- The Washington Times - Sunday, September 17, 2006

Interviews galore

The U.N. General Assembly opens its fall session this week and, as every year at this time, world leaders are on the move. Dozens of them will be in New York for the session, and several will pass through Washington, making themselves available for interviews.

On Wednesday, we interviewed South Korean Foreign Minister Ban Ki-moon, the current front-runner to succeed Kofi Annan as secretary-general of the United Nations. The same day, we interviewed the chairman of Taiwan’s ruling Democratic Progressive Party, Yu Shyi-kun.

On Thursday, we hosted the head of the National Dialogue Party in Lebanon, Fouad Makhzoumi. Tomorrow, we will meet in our offices with the foreign minister of Gabon, Jean Ping.

That is nothing compared to the flood of world leaders who will be competing for space in American newspapers and broadcast outlets this week with interviews, photo ops and interview opportunities in New York.

In past years, it has been possible to rush from a briefing with the president of Iran to one with the president of France to one with the president of Pakistan.

We will be sending at least two Washington-based reporters to help U.N. bureau chief Betsy Pisik cope with this embarrassment of riches, but even then we will have to turn down invitations, we would normally jump at to, talk with leaders.

Tough choices will have to be made: India or Egypt? Turkey or Japan? The reporters will have to weigh the current issues we have been covering in each country and the likelihood of hearing something new that will interest and inform our readers.

Prestige and policy

Why do we bother? Does anybody really care about these interviews, in which the leaders tend to reiterate old policy statements and duck the more difficult questions?

To some extent, it is a matter of prestige. News outlets compete to interview the most prominent policy-makers simply to demonstrate how important and influential they are.

That has some legitimacy in an industry in which we compete fiercely for readers, viewers and listeners. The more world leaders who talk to our reporters, the more significant and influential we must be.

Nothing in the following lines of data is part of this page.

import Literature.MathematicalPhysics.QuantumFieldTheory.Balaban1983to89.B9Eq387CubeReductionGaugeBackground
import Literature.MathematicalPhysics.QuantumFieldTheory.Balaban1983to89.B9Eq335SmallPlaquettesLocalData
import Literature.MathematicalPhysics.QuantumFieldTheory.Balaban1983to89.B9Eq387CubeReductionSmallField
import Literature.MathematicalPhysics.QuantumFieldTheory.Balaban1983to89.B9Eq387CubeProjectionLocality
import Literature.MathematicalPhysics.QuantumFieldTheory.Balaban1983to89.B9Eq315QTorusLocality
import Literature.MathematicalPhysics.QuantumFieldTheory.Balaban1983to89.B9Eq389CubeLocalisedProjectionWindowAdjoint
import Literature.MathematicalPhysics.QuantumFieldTheory.Balaban1983to89.B9Thm311SmallFieldClosedUniform
import Literature.MathematicalPhysics.QuantumFieldTheory.Balaban1983to89.B9Eq335SmallBondsData
import Literature.MathematicalPhysics.QuantumFieldTheory.Balaban1983to89.B9Eq3100LeibnizCommutatorDiv
import Literature.MathematicalPhysics.QuantumFieldTheory.Balaban1983to89.B9Eq387CubeReductionGeometry

/-!
# `Balaban1983to89.B9Eq387CubeReductionClosed` — T. Bałaban, *Propagators for lattice gauge theories in a background field*, Commun. Math. Phys. **99**
# (1985) 389–434 [Balaban1985BackgroundPropagators] (3.35) p. 396, Cor. 3.6 p. 408 («If a configuration U satisfies (3.35) … then Theorems 3.1–3.3 hold for
# the operators G′_□(U), …»), Thm 3.11 p. 416 and its gauge step («Doing the gauge transformation we get the configuration U = e^{iηA} with A small»),
# (3.87)–(3.89) p. 409, (3.26) p. 395: **ROW L10's CUBE-LOCALISED COERCIVITY (loc) FOR A BACKGROUND OF THE (3.35) CLASS — small PLAQUETTES, bond
# variables NOT near `1` — AS A CLOSED THEOREM UP TO DISPLAYED SCALAR WINDOWS: the per-cube gauge reduction of ne9-leaf-06's
# `B9Eq387CubeReductionSmallField` with EVERY ONE of its twenty letters inhabited BY NAME** — route R2′ STEP B8′, instance-ledger row L10 «per-cube ε ↔ α
# junction» of the pub-balaban NE9 chain (`t4/ROUTES-NE9.md` v13.46); the junction certified as J-K10 (cell journal [NE9LEAF05-G79-JK10])

statement-level skeleton of published theorems with citation tags; proofs where landed; nothing here is a claim about the Yang–Mills mass gap

CITATION HEADER (lean-in-tree rule).  Audit cell `pub-balaban`, sub-cell `t4`, BINDER row NE9; filed by NE9 formalisation-swarm LEAF PROVER 05
(`b2b-balaban-t4-ne9-formalise-leaf-05`, gen 79).  A COMPOSITION BY NAME of: ne9-leaf-06's `B9Eq387CubeReductionSmallField.cube_estimate_of_gauge_reduction`
(the reduction, all letters displayed) and `B9Thm311SmallFieldClosedUniform.exists_coercive_principal_of_small_field_uniform₀` ([B9] Thm 3.11's principal
coercivity, volume-uniform); this lineage's `B9Eq387CubeReductionGaugeBackground.exists_gauge_background_coarseCube` (the pair `(g, Ũ)`),
`B9Eq335SmallPlaquettesLocalData` (`U`'s `Q`-data from plaquettes), `B9Eq389CubeLocalisedProjectionWindowAdjoint.exists_window_hcmp` ((β), `∃`-first),
`B9Eq387CubeProjectionLocality` ((K8): `hlocR ∕ hlocD ∕ hlocC`), `B9Eq315QTorusLocality.norm_QtorusW_gauge_transfer` ((K8-Q): `hQ`); the tree's
`B9Eq335SmallBondsData` (`Ũ`'s `Q`-data), `B9Eq3100LeibnizCommutatorDiv.norm_covDivL2K_le_of_transport` (`hMD`), `B9Eq333ProjectionCovariance.hreg_gaugeU`,
`B7Eq44TorusAxialGauge.gaugeU_mem_U1`.  Source READ in the held text [Balaban1985BackgroundPropagators] (journal page = PDF page + 388): p. 396 (3.35), p. 408
Cor. 3.6, p. 409 (3.87)–(3.89), p. 416 Thm 3.11; [Balaban1985Averaging] pp. 24–25.  NOTHING of print's constants is asserted: the windows are DISPLAYED.

WHY (row L10).  Kernel 7's (loc) asks, per partition cube, a coercivity estimate of the (3.26) form AT the given background `U`; for the (3.35) class [B9]
Thm 3.11 does not apply to `U` (bonds not small) — print gauges each cube (Cor. 3.6 ∕ Thm 3.11's proof).  Every ingredient of that sentence is in the tree or
staged by name; this file is their junction, with the analytic residue printed as scalar windows: SC's smallness window at the auxiliary background, the
regularity threshold, (β)'s window, and the collar number `3ε_E(κ, C, r₀, R)·M_D² ≤ γ∕2` (`M_D² = 16(d+1)L²` at `ηL = 1`, level-free).

WHAT IS PROVED (sorry-free; proof lane — no `def`, no `Prop` placeholder; [folklore]).
* §1 (moved to `B9Eq387CubeReductionGeometry`, imported): the radius-`r` torus geometry `liftSite_sub_mem_of_tdist_le` (the `r`-ball of a boxed set is boxed).
* §2 **`cube_loc_closed`** — see its docstring: `(γ∕2)‖A‖² ≤ ‖curl_U A‖² + ‖R(U)(D*_U A)‖² + ‖√a·Q_U A‖²` for cube fields over `Z₀`, under (W1)–(W3);
  = ne9-leaf-01's `B9Eq387IMSLocShapeAdapter.loc_shape_of_cubeForm`'s hypothesis `h` at `γ₁ := 0`, `γ₀ := γ∕2` (kernel 7's `_hloc` one adapter away).
MODEL ∕ DECLARED READINGS.  (M1) dimension `d+1` (the (β) window's indexing); the chain's encodings verbatim; (M2) the (3.35) class read as: `U(b) ∈ U1`,
unitary, ALL plaquettes `δ`-close (one level, small field everywhere; large-field regions are another chapter); (M3) the cube datum = support blocks `Z₀`
inside a coarse box with collar `r₀ + R + 1` on each side, the box's extent `Nc` with `Nc + 4 ≤ m` (no wrap); (M4) `hAdU` displayed (supplier
`B9Eq328GaugeAction.inner_AdW_AdW_of_compat`).  NOT HERE (HONEST RESIDUE): the ADMISSIBILITY of the windows — that `δ ≤ δ₀(d, L, a, M_φ, M_φ′, c₀, c₁, Nc)` and
`r₀, R ≥ ρ₀(…)` make (W1)–(W3) hold (`ε_E = A·e^{−κr₀∕2} + B∕R` with `A, B` free of `r₀, R`: elementary — the Mathlib-only sequel
`B9Eq387CubeReductionClosedWindows.windows_admissible`, `∃ r₀ R` before `Nc`, `∃ δ₀ > 0` after); the NUMBERS `γ`, `ε₂`, `ε₁`, `κ`, `C`
themselves (the suppliers' `∃`); Tier P ∕ row L11 (ne9-leaf-01's assembly consumes this per partition member); anything at the next level.
HONEST SCOPE.  A junction BY NAME; NOT Tier P, NOT NE9 (cell pub-balaban: NE9 NOT PRINTED ∕ NOT PROVED; «NE9 ⇐ the named binders»; row WALLED ON A MODEL
(O-NE9-1; #5 UNRULED); spine PROVED 0∕9; rung (B)+1 on a finite T⁴ — NOT infinite volume, NOT mass gap, NOT BetaPertH, NOT Clay; HONEST DEPENDENCY: continuum
YM on T⁴ ⇐ BetaPertH ∧ nine spine estimates (0/9 proved); BetaPertH ⇐ (D1) ∧ (D4) ∧ CAP+tail; G-an2-4 gates asym, D1 and NE2/3/4).  NEW file; nothing
modified.  Net new unproved facts: 0.
-/

noncomputable section
import Literature.NumberTheory.EllipticCurves.BSDWave0
import Literature.NumberTheory.EllipticCurves.Selmer
import Literature.NumberTheory.EllipticCurves.RootNumber
import Literature.NumberTheory.EllipticCurves.SelmerProofs
import Literature.NumberTheory.EllipticCurves.SelmerFiniteProofs
import Literature.NumberTheory.EllipticCurves.MordellWeilTheoremProofs
import Literature.NumberTheory.GaloisRepresentations.ContinuousH1
import Literature.NumberTheory.EllipticCurves.DivisionPolynomialTorsion
import Mathlib.LinearAlgebra.Dimension.Torsion.Finite
import Mathlib.GroupTheory.PGroup
import Mathlib.Analysis.SpecialFunctions.Pow.Asymptotics
import Mathlib.Analysis.SpecialFunctions.Pow.Real
import Mathlib.Data.Nat.Factorization.Basic
import Mathlib.Data.Int.Interval
import HarnessLib

/-!
# A positive proportion of elliptic curves over `ℚ` have rank `0`: Bhargava–Shankar's proof,
# reduced to its four inputs

Topic `Literature/NumberTheory/EllipticCurves`, family `bsd` (**bsd.S26**). This file serves the named
fact `Literature.NumberTheory.EllipticCurves.pos_proportion_rank_zero` of `BSDWave0.lean`:

> M. Bhargava, A. Shankar, *Ternary cubic forms having bounded invariants, and the existence of a
> positive proportion of elliptic curves having rank 0*, Ann. of Math. 181 (2015) 587–621
> (arXiv:1007.0052v2), **Theorem 4**: "When all elliptic curves `E/ℚ` are ordered by height, a
> positive proportion of them have rank `0`."

The printed proof (§4.1 of the source) is a two-page deduction from four inputs. Following the
decomposition protocol for facts of this size, the three deep inputs (Thm 27, the root-number
family of §4.1, Thm 42) are vendored here as named facts (`def … : Prop`, cited to the theorem
numbers of arXiv:1007.0052**v2**, 24 Dec 2013, whose abstract is the published one; the `lit` store
holds v1, whose numbering differs: v1 Thm 26/37/38 = v2 Thm 27/41/42), the fourth input (the
source's use of its Lemma 19: curves with a rational `3`-torsion point are negligible) is **proved**
by an elementary count, and the deduction itself is **proved**:
`Literature.NumberTheory.EllipticCurves.pos_proportion_rank_zero_of_facts`.

## The printed proof (source, §4.1, proof of Thm 41 and the two paragraphs following it)

Let `F` be the explicit family of §4.1 (`E` and `E₋₁` both additive at `2` with `2`-adic unit
`j`-invariants; squarefree discriminant away from `2`; `Δ'(E) ≡ 1 (mod 4)`). It is a (positive
proportion) large family, stable under `E ↦ E₋₁ = E_{A,-B}` (the quadratic twist by `-1`, which
preserves the height), and `ω(E₋₁) = -ω(E)` on `F`; hence exactly `50%` of `F` has root number `+1`.
"First note that Lemma 19 implies that the number of elliptic curves over `ℚ` that have a nontrivial
rational `3`-torsion point is negligible. Thus for a density of `100%` of elliptic curves `E`, we have
`r_p(E) = s_p(E)`. Now, by Theorem 27, the average size of the `3`-Selmer group of curves in `F` is at
most `4`. On the other hand, by Theorem 42 [Dokchitser–Dokchitser] we know that exactly `50%` of
the curves in `F` have odd `3`-Selmer rank and thus have at least `3` elements in the `3`-Selmer
group. Hence the average size of the `3`-Selmer groups among the `50%` of elliptic curves in `F`
having even `3`-Selmer rank is at most `5`. Now if the `3`-Selmer group of an elliptic curve has even
rank, then it must have size `1`, `9`, or more than `9`. For the average of such sizes to be `5`, at
least half must be equal to `1`. Thus among these `50%` of curves in `F` having even `3`-Selmer rank,
at least half have trivial `3`-Selmer group, and therefore have rank `0`."

## Contents

* `heightAverageOn S f X`: the average of `f` over the members of a subfamily `S` of naive height
  `< X` (the prelude's `Literature.NumberTheory.EllipticCurves.heightAverage` is the case `S = ⊤`).
* `CongruenceFamily`, `CongruenceFamily.Mem`, `CongruenceFamily.IsLarge`, `UnionMem`: families of
  curves `E_{A,B}` defined by congruence conditions and *large* families (source §3, first page;
  Bhargava–Skinner–Zhang, arXiv:1407.1826, §2.3), in the generality needed here: at each prime the
  local condition is a set of residues of `(A, B)` modulo a fixed power `p ^ k_p` (a clopen
  condition), plus a sign condition at infinity.
* Named facts (all `[cite: BhargavaShankarTernary2015, …]`, v2 numbering):
  `heightAverageOn_card_selmerThree_le_four` (Thm 27), `exists_isLarge_rootNumber_twist_family`
  (§4.1 with Thm 37), `even_selmerRank_sub_torsionRank_iff` (Thm 42 = Dokchitser–Dokchitser, Ann.
  of Math. 172 (2010) Thm 1.4, in the `p`-Selmer form printed by the source and by
  Bhargava–Skinner–Zhang Thm 15).
* Proved, the fourth input: `hasHeightDensity_torsionBy_three_eq_bot` — the proportion of curves
  `E_{A,B}` of naive height `< X` with `E(ℚ)[3] = 0` tends to `1` (Lemma 19 as used in the first
  lines of the proof of Thm 41), by the elementary count of Harron–Snowden type: a rational point
  of order `3` gives a rational root `x` of `Ψ₃ = 3x⁴ + 6Ax² + 12Bx - A²` (the tree's
  `three_smul_some_eq_zero_iff`), `m = 3x ∈ ℤ` with `m⁶ ≤ 39366·X`, and `(A, m)` determines `B`
  when `A ≠ 0`, so at most `40X^{1/2} + 2` curves of height `< X` are exceptional
  (`card_filter_torsionBy_three_ne_bot_le`), against at least `(3/4)⌊(X/5)^{1/3}⌋⌊(X/28)^{1/2}⌋`
  curves in all (`card_heightFamilyBelow_ge`).
* Proved: every class of `H¹(K, E[n])` is killed by `n`, so `#Sel^(p)(E/K)` and `#E(K)[p]` are
  powers of `p` (`exists_natCard_selmerGroup_eq_pow`, `exists_natCard_torsionBy_eq_pow`; finiteness
  from the tree's `finite_selmerGroup_holds`, Silverman X.4.2(b), and `module_finite_point_holds`,
  the Mordell–Weil theorem); `Sel^(p)(E/K) = 0 ⇒ rank E(K) = 0 ∧ E(K)[p] = 0`
  (`mordellWeilRank_eq_zero_and_torsionBy_eq_bot_of_selmerGroup_eq_bot`, from the Kummer sequence
  `exists_kummerMap_holds`, Silverman X.4.2(a), and Nakayama's lemma over `ℤ`); the three per-curve
  consequences of the parity fact used in the quoted proof
  (`three_le_natCard_selmerGroup_of_rootNumber_eq_neg_one`,
  `natCard_selmerGroup_eq_one_or_nine_le`); the involution `(A, B) ↦ (A, -B)` on the height family
  (`negB`, `card_filter_rootNumber_eq_one_eq`); averages over finite disjoint unions
  (`eventually_sum_le_of_heightAverageOn_le`); the quoted Markov-type counting (`markov_step`, with
  the constant `25%` weakened to `1/18` of the density of `F`, which is all Theorem 4 needs); and the
  assembly `pos_proportion_rank_zero_of_facts` (hypotheses: the three named facts).

## Remarks on faithfulness

* The source's Theorem 27 asserts *equality* (`= 4`) of the limit for every large family in its
  (more general: closed `Σ_p` with arbitrary shape) sense; the vendored fact keeps only
  `limsup ≤ 4`, for the clopen congruence families defined here, whose largeness condition
  `IsLarge` transcribes the source's "the `p`-adic closure `Inv_p(F)` contains all pairs with
  `p² ∤ Δ`" literally (density of members in every residue class). It is therefore weaker than the
  printed theorem.
* The source's family `F` of §4.1 is the disjoint union of its two sign pieces `F ∩ {Δ > 0}`,
  `F ∩ {Δ < 0}` (the condition `Δ' = |Δ/2^{v₂(Δ)}| ≡ 1 (mod 4)` couples the sign with a `2`-adic
  congruence), each a large family with a sign condition at infinity; the existence fact is stated
  for finite *pairwise disjoint* unions of large congruence families, and the average over such a
  union is bounded in Lean from the single-family fact. (arXiv v1 used a different family and
  stated Theorem 42 without the torsion term `t_p`; both points were corrected in v2, which is the
  text followed here.)
* Root numbers are the tree's analytic `WeierstrassCurve.rootNumber` (sign of the functional
  equation), as in `Literature.NumberTheory.EllipticCurves.p_parity` (`BSDSelmer.lean`); the source defines `ω(E)` the same way
  (§4.1: "its root number—that is, the sign of the functional equation of the L-function").
* `DecidableEq ℚ`: statements about `E(ℚ) = W.toAffine.Point` for a curve over `ℚ` elaborate the
  group law against `instDecidableEqRat`, whereas the general-field lemmas (and the prelude facts)
  carry the classical instance; the two (subsingleton) instances are bridged by `convert` where
  needed, as in `ComplexMultiplication.lean`.

## References

* [BhargavaShankarTernary2015] M. Bhargava, A. Shankar, Ann. of Math. (2) 181 (2015), no. 2,
  587–621, doi:10.4007/annals.2015.181.2.4 = arXiv:1007.0052v2: Thm 4, §3 (families, p. 14),
  Thm 27, Thm 37, Lemma 19, Thm 41, Thm 42, §4.1.
* [DokchitserDokchitserAnnals2010] T. Dokchitser, V. Dokchitser, *On the Birch–Swinnerton-Dyer
  quotients modulo squares*, Ann. of Math. 172 (2010) 567–596, Thm 1.4.
* [BhargavaSkinnerZhang2014] M. Bhargava, C. Skinner, W. Zhang, *A majority of elliptic curves over
  `ℚ` satisfy the Birch and Swinnerton-Dyer conjecture*, arXiv:1407.1826, §2.3 (large families),
  Thm 13, Thm 15, Lemma 20.
* [BhargavaShankar5Selmer2013] M. Bhargava, A. Shankar, arXiv:1312.7859, §5 (root numbers in large
  families via the twist by `-1`).
* [SilvermanAEC2009] J. H. Silverman, *The Arithmetic of Elliptic Curves*, 2nd ed., Thm VIII.6.7,
  Thm X.4.2, Exercise 3.7.
* R. Harron, A. Snowden, *Counting elliptic curves with prescribed torsion*, J. reine angew. Math.
  729 (2017) 151–170 (arXiv:1311.4920), §1.4 (the count behind the torsion estimate; not cited in
  `[cite:]` form).
-/

noncomputable section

And the more influential we are, the more likely that people will come to us for their news.

That is especially true in a market such as Washington, where our readers include State Department and Pentagon analysts, think tank experts, diplomats and journalists from around the world.

Many of these experts will read through an interview with a foreign leader word by word, searching for nuances that might signal a slight shift in that country’s policy directions. We want these analysts to feel they have to read The Washington Times every day, or they might miss something they need to know about.

The value of any interview depends a lot, of course, on the skill of our reporters and their ability to pose questions that will elicit genuinely fresh responses.

We are not interested in tricking the interviewees. We want them to feel they can talk to our reporters in the confidence that their words will be conveyed accurately and fairly. But we also want them to say something that our readers have not heard before.

Sometimes, they come to us with a message they want to get out to the larger policy community in Washington. If so, we try to make sure that message gets communicated.

But we also probe the issues that we think our readers will be interested in, trying to find new ways to ask the questions so that we get new answers.

When it’s over, reporters and editors sit down together and compare notes, trying to decide on the most interesting comment to lead the story, what should come second and what should come third.

Tune in this week to see how good a job we do.